> TASK INSTRUCTIONS
Only the lines of the data below from the one with "have h2 := (hs.mul_left" through the one with "exact (h.summable.tsum_prod).symm" are wanted. Repeat them exactly.

> DATA FOR ANALYSIS
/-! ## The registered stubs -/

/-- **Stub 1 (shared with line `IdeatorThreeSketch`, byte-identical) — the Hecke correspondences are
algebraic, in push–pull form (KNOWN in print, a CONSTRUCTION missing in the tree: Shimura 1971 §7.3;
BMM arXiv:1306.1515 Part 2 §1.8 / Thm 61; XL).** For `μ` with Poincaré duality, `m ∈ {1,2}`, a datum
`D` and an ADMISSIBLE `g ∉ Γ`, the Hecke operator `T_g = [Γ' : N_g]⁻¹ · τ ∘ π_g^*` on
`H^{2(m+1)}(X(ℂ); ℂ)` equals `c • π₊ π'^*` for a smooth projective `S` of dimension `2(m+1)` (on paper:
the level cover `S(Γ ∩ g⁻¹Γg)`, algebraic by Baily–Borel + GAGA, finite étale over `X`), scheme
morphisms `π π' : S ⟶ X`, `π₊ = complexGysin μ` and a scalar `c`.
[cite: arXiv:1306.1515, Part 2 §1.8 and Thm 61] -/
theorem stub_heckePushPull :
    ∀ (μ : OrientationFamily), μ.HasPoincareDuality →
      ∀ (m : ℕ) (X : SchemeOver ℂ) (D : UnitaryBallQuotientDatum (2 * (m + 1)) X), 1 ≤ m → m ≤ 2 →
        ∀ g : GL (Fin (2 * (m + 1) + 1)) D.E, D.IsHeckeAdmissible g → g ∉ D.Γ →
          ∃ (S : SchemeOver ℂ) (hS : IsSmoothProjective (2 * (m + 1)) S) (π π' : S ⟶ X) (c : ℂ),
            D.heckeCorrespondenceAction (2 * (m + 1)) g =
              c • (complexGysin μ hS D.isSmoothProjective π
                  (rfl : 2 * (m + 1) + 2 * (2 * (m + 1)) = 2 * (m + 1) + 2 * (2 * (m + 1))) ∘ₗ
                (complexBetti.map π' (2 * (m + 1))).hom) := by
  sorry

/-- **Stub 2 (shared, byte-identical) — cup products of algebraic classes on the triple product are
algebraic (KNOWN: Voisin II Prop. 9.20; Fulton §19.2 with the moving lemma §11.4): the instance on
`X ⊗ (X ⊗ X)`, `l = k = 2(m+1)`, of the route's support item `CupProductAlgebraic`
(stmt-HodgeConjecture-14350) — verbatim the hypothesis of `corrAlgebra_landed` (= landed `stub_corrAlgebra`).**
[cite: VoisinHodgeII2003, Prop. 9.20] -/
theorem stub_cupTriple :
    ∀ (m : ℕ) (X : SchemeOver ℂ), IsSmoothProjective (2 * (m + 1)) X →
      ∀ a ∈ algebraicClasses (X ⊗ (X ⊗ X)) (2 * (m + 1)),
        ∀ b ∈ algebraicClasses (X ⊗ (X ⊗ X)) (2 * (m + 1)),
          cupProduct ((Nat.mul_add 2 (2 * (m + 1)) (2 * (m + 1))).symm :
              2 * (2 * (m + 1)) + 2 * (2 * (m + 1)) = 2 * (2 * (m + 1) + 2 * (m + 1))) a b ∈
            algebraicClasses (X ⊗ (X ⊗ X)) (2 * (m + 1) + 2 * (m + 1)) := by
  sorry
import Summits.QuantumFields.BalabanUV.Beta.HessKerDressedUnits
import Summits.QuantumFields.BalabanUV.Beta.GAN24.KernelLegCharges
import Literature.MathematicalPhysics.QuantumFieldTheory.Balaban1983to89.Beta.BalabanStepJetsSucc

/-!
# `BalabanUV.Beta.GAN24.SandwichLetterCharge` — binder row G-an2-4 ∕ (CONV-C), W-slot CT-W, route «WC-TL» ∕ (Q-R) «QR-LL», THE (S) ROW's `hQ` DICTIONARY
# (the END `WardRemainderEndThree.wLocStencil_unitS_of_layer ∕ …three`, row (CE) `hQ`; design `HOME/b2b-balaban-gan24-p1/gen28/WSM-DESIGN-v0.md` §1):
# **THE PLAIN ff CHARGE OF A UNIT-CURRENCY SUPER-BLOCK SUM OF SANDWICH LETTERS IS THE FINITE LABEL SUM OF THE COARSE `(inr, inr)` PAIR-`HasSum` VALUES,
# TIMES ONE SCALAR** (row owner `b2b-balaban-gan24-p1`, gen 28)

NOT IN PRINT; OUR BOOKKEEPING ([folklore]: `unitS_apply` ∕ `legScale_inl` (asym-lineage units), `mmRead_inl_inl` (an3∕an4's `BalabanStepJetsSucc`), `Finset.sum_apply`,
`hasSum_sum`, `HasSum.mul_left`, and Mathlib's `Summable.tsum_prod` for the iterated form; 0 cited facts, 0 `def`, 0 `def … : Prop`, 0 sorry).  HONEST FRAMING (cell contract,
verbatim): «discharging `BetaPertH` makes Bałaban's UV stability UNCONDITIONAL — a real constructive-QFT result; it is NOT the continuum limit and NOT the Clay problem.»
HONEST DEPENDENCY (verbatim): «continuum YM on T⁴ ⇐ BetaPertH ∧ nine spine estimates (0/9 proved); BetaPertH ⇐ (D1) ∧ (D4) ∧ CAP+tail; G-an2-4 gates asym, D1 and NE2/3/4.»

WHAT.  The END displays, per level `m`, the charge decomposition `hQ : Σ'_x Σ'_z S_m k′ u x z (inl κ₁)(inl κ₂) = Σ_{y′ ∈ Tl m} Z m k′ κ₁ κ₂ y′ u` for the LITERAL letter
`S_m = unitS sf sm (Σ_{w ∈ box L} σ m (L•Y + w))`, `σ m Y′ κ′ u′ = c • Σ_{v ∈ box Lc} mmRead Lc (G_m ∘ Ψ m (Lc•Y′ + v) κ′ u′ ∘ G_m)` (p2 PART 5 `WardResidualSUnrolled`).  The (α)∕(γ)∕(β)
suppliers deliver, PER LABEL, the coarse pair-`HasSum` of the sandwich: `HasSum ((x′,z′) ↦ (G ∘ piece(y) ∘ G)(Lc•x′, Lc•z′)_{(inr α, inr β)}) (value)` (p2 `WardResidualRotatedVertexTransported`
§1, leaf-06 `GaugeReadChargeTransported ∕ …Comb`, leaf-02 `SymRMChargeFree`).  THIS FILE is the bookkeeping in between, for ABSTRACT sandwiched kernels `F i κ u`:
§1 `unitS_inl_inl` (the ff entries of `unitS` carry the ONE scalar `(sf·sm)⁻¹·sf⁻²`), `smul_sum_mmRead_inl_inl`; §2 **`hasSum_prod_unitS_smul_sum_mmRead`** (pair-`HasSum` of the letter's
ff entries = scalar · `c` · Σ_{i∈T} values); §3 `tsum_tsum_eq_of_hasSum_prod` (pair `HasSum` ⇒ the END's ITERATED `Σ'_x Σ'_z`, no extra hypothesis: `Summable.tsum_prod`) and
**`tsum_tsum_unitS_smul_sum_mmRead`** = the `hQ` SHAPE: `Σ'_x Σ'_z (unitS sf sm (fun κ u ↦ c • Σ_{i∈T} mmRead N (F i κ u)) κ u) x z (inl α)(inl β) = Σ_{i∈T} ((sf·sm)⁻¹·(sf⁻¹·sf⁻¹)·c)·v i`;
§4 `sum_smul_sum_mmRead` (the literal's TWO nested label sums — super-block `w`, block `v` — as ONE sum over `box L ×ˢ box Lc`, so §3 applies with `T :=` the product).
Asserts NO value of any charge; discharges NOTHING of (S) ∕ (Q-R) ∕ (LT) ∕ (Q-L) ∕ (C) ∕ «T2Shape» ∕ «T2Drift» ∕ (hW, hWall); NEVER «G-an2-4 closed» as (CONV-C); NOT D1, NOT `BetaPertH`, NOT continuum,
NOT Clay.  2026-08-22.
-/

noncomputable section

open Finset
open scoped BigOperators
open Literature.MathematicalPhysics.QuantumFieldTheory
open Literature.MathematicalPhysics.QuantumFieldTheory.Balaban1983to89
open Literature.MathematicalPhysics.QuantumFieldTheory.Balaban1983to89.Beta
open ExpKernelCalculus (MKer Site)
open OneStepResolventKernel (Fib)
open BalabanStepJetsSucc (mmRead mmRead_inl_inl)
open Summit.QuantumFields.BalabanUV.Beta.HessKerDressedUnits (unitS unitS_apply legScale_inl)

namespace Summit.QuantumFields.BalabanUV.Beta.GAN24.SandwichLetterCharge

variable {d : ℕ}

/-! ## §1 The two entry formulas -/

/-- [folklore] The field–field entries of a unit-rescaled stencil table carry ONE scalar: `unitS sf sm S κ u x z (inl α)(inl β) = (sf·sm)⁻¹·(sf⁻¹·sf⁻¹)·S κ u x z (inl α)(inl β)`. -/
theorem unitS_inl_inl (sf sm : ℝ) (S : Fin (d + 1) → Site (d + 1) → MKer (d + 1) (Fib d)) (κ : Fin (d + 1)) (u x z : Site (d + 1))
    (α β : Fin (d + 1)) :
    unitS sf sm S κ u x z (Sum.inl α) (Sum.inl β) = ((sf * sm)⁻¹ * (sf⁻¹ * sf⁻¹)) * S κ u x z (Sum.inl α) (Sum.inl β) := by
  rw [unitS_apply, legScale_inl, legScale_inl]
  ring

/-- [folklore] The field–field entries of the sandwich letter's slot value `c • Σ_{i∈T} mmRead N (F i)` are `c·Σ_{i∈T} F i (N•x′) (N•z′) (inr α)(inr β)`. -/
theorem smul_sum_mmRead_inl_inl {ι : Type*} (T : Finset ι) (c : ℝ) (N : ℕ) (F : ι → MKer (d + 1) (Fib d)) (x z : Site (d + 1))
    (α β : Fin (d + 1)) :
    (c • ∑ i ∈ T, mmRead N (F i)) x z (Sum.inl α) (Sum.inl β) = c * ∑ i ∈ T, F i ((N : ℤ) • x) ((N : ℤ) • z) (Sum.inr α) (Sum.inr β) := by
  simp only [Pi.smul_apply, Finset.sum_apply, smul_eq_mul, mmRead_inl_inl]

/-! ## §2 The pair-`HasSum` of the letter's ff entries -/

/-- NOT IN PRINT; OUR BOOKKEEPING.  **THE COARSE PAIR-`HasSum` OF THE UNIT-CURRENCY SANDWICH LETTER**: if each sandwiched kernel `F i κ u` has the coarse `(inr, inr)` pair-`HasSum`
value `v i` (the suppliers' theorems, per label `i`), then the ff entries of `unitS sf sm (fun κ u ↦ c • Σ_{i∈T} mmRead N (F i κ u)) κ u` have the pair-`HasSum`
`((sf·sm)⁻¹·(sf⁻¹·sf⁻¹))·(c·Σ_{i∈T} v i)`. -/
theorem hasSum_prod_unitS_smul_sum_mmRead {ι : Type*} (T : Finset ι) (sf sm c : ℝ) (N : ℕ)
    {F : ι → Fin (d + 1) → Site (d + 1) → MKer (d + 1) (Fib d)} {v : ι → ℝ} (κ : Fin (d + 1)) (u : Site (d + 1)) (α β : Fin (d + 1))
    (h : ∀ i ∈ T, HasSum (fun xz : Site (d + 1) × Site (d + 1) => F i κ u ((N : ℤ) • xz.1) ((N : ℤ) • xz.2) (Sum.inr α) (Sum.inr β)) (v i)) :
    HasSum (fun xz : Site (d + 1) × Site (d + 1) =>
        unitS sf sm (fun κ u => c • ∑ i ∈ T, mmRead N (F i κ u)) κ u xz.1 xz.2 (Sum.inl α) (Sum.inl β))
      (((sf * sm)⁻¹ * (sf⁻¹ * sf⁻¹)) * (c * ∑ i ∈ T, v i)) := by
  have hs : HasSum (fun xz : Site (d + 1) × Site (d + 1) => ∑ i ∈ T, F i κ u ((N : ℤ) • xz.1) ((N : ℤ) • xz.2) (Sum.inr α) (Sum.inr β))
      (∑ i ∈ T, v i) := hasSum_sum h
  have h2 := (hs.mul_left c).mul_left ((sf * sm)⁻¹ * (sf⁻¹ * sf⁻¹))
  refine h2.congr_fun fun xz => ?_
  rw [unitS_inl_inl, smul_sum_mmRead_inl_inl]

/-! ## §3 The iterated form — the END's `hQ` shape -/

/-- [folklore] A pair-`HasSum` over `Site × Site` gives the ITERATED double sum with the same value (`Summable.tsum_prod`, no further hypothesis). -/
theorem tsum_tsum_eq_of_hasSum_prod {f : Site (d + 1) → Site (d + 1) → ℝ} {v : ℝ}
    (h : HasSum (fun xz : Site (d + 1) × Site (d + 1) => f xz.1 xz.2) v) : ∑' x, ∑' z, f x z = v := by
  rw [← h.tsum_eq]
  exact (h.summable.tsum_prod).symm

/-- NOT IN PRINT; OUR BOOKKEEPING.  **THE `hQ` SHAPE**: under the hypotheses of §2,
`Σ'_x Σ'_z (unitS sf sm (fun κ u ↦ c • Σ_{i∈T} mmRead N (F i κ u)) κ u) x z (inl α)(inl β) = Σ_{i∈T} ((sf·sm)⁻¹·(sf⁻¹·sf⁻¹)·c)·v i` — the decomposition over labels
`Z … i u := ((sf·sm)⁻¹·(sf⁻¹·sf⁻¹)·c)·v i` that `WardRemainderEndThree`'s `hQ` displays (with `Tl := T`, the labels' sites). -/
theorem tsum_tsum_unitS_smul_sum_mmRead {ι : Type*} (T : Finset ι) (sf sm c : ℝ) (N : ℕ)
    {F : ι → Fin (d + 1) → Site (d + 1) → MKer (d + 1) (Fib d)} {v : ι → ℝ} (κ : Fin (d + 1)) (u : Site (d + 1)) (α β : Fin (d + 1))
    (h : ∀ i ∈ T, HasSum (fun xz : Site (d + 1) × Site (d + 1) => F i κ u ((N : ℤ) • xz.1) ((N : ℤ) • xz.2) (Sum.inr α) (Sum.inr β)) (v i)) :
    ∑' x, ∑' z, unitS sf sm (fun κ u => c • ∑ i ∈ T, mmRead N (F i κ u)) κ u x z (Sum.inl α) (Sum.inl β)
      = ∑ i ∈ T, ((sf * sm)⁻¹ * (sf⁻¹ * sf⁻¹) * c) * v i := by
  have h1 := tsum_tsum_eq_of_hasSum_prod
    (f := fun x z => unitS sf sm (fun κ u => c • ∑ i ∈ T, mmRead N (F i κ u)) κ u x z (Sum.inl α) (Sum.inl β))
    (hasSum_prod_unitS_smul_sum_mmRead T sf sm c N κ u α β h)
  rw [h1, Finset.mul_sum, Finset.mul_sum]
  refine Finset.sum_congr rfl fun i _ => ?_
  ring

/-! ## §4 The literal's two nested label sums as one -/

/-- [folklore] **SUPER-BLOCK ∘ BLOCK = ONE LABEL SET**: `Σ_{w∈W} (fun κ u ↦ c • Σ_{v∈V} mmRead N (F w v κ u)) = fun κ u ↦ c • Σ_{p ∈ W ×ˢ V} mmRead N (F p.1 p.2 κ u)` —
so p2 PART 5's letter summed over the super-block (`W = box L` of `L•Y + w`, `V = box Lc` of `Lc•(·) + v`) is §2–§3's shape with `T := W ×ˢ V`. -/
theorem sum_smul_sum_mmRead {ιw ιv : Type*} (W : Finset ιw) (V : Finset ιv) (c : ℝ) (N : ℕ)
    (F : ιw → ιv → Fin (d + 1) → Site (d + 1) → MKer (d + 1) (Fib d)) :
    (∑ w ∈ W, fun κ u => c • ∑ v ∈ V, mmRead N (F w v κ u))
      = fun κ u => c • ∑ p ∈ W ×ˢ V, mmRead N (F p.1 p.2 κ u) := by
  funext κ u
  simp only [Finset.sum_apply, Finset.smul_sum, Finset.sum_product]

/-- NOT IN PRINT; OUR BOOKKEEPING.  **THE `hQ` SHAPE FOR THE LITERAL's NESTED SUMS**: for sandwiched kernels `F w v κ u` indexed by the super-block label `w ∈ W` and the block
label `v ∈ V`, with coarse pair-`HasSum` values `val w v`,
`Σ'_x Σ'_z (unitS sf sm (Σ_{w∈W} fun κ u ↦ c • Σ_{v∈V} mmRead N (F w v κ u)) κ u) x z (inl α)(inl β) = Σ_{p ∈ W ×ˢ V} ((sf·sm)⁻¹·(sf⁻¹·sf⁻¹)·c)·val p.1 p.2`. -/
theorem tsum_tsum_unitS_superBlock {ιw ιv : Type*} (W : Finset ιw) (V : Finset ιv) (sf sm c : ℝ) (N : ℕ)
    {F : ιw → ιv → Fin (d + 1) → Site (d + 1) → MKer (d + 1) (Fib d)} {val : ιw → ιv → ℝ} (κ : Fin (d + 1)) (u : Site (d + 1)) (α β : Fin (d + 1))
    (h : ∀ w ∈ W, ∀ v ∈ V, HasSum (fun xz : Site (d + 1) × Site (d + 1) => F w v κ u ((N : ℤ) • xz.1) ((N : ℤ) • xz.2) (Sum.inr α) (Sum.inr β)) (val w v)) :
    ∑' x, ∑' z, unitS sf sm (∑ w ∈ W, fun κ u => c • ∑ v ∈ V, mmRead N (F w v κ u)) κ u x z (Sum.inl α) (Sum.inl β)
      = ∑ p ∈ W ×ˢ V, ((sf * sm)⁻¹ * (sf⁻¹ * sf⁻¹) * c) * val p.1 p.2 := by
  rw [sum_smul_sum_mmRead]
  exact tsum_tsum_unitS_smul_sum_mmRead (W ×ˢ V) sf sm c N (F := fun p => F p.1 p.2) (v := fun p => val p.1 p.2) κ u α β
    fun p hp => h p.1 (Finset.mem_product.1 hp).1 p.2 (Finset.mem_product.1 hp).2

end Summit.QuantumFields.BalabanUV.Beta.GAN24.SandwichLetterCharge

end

> SOLUTION BELOW
  have h2 := (hs.mul_left c).mul_left ((sf * sm)⁻¹ * (sf⁻¹ * sf⁻¹))
  refine h2.congr_fun fun xz => ?_
  rw [unitS_inl_inl, smul_sum_mmRead_inl_inl]

/-! ## §3 The iterated form — the END's `hQ` shape -/

/-- [folklore] A pair-`HasSum` over `Site × Site` gives the ITERATED double sum with the same value (`Summable.tsum_prod`, no further hypothesis). -/
theorem tsum_tsum_eq_of_hasSum_prod {f : Site (d + 1) → Site (d + 1) → ℝ} {v : ℝ}
    (h : HasSum (fun xz : Site (d + 1) × Site (d + 1) => f xz.1 xz.2) v) : ∑' x, ∑' z, f x z = v := by
  rw [← h.tsum_eq]
  exact (h.summable.tsum_prod).symm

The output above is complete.